Instructions to follow
Scan the records for the word "from". Report each line where it occurs.

The records
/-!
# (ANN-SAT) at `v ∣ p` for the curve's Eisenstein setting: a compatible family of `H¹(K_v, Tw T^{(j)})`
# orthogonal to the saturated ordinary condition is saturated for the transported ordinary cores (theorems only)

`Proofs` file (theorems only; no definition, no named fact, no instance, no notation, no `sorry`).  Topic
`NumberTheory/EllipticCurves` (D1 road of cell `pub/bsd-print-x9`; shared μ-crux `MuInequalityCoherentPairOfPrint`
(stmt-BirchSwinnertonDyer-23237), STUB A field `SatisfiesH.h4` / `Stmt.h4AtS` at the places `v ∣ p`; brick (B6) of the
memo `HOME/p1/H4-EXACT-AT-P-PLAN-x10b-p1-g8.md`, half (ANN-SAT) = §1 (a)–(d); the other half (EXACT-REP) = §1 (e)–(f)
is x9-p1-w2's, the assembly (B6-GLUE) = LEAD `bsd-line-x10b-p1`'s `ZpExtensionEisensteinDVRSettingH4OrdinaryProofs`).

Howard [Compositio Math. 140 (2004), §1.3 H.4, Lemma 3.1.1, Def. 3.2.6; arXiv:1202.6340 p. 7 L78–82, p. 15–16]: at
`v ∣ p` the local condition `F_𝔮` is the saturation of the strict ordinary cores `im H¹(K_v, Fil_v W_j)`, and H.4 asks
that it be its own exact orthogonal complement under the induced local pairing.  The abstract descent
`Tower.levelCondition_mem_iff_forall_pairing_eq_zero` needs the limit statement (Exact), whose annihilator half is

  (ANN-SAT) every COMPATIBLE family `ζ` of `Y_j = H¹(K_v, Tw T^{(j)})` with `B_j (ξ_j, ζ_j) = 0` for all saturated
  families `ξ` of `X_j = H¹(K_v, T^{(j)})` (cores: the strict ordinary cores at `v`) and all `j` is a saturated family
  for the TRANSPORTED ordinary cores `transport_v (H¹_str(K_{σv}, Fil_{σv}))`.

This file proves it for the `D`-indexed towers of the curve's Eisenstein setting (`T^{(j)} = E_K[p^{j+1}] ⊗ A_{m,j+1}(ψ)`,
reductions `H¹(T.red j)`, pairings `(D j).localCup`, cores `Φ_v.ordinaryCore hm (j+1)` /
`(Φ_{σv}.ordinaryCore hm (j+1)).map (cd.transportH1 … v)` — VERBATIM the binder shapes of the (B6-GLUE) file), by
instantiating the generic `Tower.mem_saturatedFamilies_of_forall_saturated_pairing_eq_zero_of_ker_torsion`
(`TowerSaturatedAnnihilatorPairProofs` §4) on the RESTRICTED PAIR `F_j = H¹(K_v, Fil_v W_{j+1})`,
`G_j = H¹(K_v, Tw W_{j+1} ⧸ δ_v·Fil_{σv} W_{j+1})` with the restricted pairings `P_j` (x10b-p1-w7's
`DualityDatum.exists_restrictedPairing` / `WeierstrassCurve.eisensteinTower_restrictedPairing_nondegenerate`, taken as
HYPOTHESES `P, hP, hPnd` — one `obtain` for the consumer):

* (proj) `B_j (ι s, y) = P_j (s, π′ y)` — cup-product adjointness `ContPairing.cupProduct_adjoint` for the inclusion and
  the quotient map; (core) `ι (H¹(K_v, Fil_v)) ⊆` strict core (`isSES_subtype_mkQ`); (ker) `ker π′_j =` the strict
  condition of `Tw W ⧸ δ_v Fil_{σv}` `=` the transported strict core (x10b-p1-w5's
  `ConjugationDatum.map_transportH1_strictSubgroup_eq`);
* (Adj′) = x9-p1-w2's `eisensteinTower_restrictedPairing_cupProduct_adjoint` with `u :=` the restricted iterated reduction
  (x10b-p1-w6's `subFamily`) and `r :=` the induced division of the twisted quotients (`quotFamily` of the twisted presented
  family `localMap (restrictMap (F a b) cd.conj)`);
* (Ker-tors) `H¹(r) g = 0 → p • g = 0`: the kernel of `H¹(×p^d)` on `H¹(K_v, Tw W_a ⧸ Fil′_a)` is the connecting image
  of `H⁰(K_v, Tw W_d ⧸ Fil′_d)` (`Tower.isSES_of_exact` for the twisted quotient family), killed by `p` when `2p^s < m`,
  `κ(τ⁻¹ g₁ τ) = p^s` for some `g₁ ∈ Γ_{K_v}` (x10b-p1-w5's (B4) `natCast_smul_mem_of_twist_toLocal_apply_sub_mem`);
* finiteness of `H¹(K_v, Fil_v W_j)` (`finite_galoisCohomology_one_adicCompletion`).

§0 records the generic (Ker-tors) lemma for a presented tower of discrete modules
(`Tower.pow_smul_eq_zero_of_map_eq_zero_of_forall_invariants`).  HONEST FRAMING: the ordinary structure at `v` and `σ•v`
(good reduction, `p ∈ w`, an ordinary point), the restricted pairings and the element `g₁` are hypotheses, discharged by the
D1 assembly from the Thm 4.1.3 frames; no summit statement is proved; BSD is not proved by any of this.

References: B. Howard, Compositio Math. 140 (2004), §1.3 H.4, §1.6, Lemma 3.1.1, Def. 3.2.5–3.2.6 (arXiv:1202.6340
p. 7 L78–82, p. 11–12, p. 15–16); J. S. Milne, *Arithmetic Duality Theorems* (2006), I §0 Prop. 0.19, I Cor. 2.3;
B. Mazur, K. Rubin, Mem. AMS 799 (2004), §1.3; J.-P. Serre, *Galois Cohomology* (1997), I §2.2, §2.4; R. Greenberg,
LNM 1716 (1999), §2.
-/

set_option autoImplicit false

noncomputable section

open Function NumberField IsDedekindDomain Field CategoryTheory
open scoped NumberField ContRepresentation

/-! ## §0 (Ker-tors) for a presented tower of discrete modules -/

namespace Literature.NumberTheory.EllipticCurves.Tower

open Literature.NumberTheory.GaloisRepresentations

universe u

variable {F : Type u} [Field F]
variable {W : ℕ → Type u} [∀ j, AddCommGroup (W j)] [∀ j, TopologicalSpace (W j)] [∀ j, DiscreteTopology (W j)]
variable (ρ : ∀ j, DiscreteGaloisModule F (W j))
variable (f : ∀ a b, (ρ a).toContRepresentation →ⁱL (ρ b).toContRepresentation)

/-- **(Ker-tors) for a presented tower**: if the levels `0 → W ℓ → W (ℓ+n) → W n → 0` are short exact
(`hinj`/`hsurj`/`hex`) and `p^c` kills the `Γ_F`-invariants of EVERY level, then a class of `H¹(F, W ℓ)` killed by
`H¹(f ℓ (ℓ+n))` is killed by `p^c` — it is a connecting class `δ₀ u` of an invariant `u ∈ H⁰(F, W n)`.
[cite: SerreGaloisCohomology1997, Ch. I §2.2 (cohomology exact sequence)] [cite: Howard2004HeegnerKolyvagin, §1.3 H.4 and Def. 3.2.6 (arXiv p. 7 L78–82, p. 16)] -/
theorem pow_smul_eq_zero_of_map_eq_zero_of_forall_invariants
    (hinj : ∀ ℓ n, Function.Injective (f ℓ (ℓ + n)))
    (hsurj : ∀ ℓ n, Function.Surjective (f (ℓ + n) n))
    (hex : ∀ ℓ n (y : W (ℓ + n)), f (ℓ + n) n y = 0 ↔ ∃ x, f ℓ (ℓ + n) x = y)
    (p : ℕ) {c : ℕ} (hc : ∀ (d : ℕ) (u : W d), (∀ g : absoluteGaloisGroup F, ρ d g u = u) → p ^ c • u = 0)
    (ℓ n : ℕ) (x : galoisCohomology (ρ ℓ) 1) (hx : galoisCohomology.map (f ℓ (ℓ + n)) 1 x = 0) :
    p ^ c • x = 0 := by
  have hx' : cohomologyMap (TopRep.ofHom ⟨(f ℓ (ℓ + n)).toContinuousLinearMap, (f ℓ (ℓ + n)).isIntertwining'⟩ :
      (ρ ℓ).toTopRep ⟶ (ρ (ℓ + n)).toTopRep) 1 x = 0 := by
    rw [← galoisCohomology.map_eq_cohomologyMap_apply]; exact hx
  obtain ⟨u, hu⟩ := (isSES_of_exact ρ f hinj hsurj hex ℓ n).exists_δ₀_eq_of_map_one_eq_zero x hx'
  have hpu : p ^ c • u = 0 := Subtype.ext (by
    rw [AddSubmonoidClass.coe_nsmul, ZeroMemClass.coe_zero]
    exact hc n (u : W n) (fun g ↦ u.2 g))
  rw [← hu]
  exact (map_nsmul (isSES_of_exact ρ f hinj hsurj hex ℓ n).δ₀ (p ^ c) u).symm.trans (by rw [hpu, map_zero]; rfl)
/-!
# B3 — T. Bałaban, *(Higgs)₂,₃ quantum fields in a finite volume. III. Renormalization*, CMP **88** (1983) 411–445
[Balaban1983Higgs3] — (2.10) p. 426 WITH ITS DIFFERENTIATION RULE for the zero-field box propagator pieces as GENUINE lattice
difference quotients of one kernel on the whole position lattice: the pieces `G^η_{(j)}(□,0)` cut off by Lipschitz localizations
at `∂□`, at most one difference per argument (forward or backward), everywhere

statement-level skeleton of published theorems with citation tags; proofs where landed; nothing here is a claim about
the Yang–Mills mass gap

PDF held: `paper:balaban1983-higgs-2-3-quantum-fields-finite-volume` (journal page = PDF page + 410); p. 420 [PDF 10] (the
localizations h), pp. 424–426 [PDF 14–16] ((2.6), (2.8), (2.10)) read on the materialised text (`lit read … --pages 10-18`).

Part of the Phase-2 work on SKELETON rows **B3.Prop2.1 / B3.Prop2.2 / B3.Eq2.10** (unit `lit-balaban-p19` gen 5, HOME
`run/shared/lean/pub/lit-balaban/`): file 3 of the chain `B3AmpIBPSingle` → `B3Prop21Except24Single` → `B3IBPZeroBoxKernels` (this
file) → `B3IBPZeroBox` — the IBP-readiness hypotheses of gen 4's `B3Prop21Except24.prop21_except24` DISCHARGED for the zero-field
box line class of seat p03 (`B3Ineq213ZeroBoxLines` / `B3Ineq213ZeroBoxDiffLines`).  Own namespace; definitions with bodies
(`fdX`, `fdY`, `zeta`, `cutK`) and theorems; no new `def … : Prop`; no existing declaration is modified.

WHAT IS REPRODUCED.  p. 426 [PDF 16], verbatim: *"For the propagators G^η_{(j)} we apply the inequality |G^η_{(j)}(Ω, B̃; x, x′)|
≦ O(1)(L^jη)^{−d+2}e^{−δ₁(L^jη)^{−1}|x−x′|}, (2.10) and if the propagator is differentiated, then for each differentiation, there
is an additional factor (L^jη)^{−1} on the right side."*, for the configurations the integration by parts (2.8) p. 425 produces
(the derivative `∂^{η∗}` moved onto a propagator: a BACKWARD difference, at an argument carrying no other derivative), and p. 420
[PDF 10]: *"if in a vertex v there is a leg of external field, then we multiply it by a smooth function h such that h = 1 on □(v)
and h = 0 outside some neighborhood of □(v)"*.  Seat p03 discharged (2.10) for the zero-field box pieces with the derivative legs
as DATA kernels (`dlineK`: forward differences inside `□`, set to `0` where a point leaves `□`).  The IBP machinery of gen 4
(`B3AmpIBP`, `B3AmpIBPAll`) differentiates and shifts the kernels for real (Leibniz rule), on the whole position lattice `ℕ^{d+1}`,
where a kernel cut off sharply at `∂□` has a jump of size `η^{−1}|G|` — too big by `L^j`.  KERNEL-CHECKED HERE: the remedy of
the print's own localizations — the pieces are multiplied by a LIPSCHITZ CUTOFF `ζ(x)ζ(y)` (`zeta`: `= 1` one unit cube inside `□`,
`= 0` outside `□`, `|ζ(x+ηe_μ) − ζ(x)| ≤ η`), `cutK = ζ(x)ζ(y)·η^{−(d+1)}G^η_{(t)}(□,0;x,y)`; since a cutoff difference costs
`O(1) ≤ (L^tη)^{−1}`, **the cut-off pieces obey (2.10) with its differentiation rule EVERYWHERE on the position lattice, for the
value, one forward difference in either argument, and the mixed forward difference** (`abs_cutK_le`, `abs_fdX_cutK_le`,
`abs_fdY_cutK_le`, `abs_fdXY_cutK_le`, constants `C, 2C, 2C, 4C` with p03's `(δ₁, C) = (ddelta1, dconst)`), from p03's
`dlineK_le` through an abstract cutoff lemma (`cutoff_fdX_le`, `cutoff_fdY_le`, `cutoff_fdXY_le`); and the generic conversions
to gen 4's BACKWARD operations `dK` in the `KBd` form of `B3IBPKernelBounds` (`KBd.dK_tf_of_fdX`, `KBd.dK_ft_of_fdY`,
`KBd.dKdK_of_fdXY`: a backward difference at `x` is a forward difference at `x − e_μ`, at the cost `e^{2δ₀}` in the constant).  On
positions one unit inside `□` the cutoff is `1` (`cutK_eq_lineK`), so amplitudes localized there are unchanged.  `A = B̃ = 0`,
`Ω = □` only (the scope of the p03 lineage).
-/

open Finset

Written solution
D1 assembly from the Thm 4.1.3 frames; no summit statement is proved; BSD is not proved by any of this.
`abs_fdY_cutK_le`, `abs_fdXY_cutK_le`, constants `C, 2C, 2C, 4C` with p03's `(δ₁, C) = (ddelta1, dconst)`), from p03's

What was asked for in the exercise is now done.